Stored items

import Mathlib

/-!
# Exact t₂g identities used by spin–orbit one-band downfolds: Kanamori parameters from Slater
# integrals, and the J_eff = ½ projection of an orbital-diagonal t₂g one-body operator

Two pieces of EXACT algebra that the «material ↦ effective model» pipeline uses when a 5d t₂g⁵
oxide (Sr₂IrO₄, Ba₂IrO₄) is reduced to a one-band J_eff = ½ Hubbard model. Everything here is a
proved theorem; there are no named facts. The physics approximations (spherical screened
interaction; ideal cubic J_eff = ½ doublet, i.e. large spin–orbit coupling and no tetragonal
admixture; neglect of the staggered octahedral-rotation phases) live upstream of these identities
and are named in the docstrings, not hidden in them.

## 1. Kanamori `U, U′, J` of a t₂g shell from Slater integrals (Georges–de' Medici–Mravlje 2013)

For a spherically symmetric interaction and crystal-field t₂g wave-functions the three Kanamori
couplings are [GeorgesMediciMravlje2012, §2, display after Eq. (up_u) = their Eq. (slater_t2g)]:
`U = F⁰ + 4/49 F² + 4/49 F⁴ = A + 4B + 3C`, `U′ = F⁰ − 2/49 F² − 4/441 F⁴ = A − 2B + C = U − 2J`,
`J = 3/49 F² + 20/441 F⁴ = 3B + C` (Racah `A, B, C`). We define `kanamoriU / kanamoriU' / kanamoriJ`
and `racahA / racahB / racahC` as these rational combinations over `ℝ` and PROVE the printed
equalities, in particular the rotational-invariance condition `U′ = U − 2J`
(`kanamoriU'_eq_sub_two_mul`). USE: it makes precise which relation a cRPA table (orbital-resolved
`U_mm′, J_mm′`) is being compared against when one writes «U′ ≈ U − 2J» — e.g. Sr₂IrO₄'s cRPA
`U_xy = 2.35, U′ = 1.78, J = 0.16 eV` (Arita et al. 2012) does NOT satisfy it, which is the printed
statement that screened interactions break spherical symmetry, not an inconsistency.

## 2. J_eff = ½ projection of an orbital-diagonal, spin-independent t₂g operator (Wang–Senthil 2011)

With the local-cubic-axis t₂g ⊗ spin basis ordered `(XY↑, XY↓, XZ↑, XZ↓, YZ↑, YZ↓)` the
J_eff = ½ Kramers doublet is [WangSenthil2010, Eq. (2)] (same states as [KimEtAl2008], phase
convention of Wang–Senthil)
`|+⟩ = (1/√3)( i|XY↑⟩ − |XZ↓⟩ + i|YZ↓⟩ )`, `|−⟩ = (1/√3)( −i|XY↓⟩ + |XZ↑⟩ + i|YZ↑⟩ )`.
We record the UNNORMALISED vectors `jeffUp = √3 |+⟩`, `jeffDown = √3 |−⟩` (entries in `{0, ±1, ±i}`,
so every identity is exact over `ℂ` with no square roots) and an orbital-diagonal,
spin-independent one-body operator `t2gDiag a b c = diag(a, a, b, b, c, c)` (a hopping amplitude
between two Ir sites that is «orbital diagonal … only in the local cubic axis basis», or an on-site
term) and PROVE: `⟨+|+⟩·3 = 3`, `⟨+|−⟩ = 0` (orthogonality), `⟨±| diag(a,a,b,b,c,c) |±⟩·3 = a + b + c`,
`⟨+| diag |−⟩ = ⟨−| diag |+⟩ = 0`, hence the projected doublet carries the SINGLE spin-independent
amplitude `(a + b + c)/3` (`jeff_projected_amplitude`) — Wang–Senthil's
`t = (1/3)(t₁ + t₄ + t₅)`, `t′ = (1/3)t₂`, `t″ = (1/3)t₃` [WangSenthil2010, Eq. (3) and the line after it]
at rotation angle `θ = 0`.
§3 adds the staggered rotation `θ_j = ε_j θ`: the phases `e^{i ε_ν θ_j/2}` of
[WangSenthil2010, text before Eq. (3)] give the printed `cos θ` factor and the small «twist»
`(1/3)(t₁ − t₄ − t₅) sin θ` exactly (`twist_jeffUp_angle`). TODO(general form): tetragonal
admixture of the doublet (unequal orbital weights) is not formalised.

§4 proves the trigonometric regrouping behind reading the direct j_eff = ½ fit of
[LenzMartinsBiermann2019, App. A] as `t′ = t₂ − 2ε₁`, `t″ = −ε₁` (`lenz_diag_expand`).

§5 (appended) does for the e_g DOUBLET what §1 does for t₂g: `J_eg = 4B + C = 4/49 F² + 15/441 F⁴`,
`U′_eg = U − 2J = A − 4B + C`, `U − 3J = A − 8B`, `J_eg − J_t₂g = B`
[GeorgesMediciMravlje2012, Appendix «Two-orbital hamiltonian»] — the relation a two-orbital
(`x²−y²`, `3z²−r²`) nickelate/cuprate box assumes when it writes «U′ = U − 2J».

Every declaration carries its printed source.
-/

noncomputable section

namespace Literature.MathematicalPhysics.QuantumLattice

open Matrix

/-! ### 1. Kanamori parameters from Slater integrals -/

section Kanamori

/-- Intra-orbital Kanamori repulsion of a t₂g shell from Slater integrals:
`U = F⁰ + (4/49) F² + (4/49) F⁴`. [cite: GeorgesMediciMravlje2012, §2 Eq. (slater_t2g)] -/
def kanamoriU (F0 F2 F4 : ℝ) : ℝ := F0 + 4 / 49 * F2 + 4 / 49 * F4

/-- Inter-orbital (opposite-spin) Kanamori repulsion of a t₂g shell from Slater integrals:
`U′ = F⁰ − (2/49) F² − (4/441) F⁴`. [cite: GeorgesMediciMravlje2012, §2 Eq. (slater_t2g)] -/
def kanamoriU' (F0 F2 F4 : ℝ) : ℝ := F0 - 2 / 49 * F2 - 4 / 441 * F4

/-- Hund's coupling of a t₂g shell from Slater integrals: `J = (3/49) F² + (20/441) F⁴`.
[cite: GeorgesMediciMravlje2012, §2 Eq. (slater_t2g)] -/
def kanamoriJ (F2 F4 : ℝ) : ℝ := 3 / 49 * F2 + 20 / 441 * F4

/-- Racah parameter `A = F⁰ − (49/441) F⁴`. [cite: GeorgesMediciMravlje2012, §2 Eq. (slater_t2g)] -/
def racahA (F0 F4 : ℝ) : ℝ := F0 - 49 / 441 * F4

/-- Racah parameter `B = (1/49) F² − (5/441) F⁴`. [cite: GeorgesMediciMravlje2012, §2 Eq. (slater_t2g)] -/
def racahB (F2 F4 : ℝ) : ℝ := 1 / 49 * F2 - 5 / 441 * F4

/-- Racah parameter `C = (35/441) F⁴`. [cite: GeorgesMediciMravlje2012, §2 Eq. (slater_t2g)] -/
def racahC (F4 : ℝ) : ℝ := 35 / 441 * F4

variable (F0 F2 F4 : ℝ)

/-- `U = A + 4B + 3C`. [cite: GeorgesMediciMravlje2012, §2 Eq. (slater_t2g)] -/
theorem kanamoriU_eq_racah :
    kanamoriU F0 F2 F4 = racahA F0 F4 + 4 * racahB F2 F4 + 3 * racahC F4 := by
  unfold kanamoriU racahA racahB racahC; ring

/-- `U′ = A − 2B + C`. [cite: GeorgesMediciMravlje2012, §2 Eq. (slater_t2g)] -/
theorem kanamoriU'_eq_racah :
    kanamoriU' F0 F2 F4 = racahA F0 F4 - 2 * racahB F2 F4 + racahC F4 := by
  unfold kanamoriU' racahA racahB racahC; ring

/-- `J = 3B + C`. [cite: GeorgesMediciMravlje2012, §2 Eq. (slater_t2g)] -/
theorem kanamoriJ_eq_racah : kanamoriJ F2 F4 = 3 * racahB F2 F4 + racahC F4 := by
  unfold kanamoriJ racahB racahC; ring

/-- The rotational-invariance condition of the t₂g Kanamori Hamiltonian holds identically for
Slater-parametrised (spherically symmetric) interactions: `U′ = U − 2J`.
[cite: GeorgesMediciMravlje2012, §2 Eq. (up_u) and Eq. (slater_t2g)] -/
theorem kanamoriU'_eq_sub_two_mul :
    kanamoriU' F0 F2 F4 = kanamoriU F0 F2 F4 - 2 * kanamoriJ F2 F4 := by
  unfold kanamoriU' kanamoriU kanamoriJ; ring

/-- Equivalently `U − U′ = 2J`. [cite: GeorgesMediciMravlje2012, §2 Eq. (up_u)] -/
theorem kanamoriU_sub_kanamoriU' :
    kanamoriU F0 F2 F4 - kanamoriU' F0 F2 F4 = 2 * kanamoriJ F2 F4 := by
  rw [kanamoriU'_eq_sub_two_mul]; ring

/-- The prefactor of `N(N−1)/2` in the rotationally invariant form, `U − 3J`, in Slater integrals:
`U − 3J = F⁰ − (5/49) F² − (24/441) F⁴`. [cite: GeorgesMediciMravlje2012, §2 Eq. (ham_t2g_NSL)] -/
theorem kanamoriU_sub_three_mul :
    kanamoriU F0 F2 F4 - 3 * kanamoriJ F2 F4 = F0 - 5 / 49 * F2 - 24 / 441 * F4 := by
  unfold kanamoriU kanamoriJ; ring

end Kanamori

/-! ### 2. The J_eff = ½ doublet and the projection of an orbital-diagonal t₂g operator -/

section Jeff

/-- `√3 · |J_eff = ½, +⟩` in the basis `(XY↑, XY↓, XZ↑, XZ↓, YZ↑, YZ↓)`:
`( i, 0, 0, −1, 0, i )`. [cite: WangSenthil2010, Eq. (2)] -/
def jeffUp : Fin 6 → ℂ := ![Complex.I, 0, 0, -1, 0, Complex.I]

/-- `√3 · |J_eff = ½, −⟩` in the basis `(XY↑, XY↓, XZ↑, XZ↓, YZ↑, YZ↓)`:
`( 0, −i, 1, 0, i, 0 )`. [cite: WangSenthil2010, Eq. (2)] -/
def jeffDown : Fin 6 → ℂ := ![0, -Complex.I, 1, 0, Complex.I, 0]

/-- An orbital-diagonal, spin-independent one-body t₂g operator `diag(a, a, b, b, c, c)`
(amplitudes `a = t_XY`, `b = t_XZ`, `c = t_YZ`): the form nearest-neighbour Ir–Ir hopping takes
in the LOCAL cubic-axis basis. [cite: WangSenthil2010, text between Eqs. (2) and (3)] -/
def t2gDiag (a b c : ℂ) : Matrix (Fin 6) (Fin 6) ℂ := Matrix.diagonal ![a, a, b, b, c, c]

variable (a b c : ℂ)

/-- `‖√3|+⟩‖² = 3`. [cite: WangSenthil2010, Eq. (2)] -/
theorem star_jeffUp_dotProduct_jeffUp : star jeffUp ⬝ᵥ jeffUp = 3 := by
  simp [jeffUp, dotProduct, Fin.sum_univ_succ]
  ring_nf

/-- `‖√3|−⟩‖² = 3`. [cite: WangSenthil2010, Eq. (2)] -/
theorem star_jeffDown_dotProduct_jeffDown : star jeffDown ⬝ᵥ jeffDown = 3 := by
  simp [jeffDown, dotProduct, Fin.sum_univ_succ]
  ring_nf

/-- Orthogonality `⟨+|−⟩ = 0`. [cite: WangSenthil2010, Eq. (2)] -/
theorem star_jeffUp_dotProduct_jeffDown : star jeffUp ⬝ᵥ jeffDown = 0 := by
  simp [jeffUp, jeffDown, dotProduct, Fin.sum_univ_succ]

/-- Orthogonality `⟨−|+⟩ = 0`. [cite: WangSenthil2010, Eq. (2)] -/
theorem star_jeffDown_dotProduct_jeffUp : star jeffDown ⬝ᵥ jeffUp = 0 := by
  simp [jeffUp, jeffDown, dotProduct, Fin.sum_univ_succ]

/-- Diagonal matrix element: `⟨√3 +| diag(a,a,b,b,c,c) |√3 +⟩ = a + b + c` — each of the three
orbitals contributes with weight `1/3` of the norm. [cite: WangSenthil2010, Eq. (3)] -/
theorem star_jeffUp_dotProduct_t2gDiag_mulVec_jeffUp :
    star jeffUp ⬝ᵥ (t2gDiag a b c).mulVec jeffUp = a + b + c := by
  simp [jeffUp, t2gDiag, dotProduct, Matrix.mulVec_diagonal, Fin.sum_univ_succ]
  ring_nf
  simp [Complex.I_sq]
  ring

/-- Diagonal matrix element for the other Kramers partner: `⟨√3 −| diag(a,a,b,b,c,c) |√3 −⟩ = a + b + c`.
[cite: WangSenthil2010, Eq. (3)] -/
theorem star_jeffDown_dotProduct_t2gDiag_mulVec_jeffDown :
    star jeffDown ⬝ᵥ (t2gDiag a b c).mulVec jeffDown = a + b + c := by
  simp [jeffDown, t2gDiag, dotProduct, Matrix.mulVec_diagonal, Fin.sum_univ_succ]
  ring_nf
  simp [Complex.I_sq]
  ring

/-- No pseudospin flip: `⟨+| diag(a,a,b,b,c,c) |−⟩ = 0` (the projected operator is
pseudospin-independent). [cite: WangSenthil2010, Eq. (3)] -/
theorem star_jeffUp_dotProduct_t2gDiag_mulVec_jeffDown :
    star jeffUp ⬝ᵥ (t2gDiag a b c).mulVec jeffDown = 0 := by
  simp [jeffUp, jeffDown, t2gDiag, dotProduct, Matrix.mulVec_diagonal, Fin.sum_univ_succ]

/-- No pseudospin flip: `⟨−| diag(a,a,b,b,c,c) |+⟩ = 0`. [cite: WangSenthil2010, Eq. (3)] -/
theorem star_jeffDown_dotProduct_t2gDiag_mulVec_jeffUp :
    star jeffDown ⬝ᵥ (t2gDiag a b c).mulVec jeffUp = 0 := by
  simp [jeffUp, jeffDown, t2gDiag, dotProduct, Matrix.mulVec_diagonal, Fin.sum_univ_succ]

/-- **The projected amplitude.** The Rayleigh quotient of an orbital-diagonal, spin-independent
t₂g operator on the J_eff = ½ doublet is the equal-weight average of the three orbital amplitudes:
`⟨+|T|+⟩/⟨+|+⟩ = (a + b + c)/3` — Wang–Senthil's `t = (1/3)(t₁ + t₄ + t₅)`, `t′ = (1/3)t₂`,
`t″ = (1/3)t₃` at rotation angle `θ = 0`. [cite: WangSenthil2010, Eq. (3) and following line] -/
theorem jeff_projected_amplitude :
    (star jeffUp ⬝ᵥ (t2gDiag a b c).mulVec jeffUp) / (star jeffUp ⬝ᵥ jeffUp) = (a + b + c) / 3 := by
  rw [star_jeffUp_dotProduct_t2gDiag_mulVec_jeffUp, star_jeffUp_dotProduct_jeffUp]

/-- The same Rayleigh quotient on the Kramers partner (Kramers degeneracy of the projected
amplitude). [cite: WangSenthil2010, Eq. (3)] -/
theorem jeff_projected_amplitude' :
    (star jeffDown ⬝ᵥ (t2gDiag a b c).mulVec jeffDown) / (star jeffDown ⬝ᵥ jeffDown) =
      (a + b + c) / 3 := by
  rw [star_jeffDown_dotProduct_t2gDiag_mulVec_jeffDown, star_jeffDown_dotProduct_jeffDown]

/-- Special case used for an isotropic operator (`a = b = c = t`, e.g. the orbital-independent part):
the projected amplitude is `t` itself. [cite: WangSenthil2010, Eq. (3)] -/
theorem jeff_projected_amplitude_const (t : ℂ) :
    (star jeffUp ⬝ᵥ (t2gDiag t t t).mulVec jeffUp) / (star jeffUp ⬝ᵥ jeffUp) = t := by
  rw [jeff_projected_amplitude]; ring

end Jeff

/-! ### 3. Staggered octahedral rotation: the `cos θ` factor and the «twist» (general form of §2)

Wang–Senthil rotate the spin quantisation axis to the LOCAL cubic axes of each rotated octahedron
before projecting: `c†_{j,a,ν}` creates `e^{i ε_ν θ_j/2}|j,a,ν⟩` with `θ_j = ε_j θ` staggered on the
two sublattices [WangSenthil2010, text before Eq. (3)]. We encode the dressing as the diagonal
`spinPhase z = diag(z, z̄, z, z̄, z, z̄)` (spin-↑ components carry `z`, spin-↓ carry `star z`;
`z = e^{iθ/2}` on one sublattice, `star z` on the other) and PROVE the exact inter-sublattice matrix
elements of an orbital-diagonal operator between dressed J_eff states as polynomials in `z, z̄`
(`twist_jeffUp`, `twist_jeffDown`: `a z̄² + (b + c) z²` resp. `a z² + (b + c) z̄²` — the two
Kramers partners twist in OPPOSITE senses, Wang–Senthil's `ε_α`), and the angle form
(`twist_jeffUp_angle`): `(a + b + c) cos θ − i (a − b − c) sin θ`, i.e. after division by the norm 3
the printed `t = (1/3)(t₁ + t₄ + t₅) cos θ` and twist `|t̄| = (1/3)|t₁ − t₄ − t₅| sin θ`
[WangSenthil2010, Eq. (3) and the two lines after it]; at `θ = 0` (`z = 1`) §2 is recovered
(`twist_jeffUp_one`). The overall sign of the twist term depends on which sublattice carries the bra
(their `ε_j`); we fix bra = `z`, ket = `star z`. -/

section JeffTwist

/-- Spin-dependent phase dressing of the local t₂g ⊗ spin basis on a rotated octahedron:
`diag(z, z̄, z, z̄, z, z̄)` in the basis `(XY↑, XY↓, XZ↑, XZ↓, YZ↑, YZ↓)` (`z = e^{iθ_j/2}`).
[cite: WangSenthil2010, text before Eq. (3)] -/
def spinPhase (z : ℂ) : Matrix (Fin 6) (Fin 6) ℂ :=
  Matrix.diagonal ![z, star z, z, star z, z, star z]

= Task to carry out =
The expected output is each line of the records above that includes the word "after".

= Reply to the exercise =
couplings are [GeorgesMediciMravlje2012, §2, display after Eq. (up_u) = their Eq. (slater_t2g)]:
`t = (1/3)(t₁ + t₄ + t₅)`, `t′ = (1/3)t₂`, `t″ = (1/3)t₃` [WangSenthil2010, Eq. (3) and the line after it]
(`twist_jeffUp_angle`): `(a + b + c) cos θ − i (a − b − c) sin θ`, i.e. after division by the norm 3
[WangSenthil2010, Eq. (3) and the two lines after it]; at `θ = 0` (`z = 1`) §2 is recovered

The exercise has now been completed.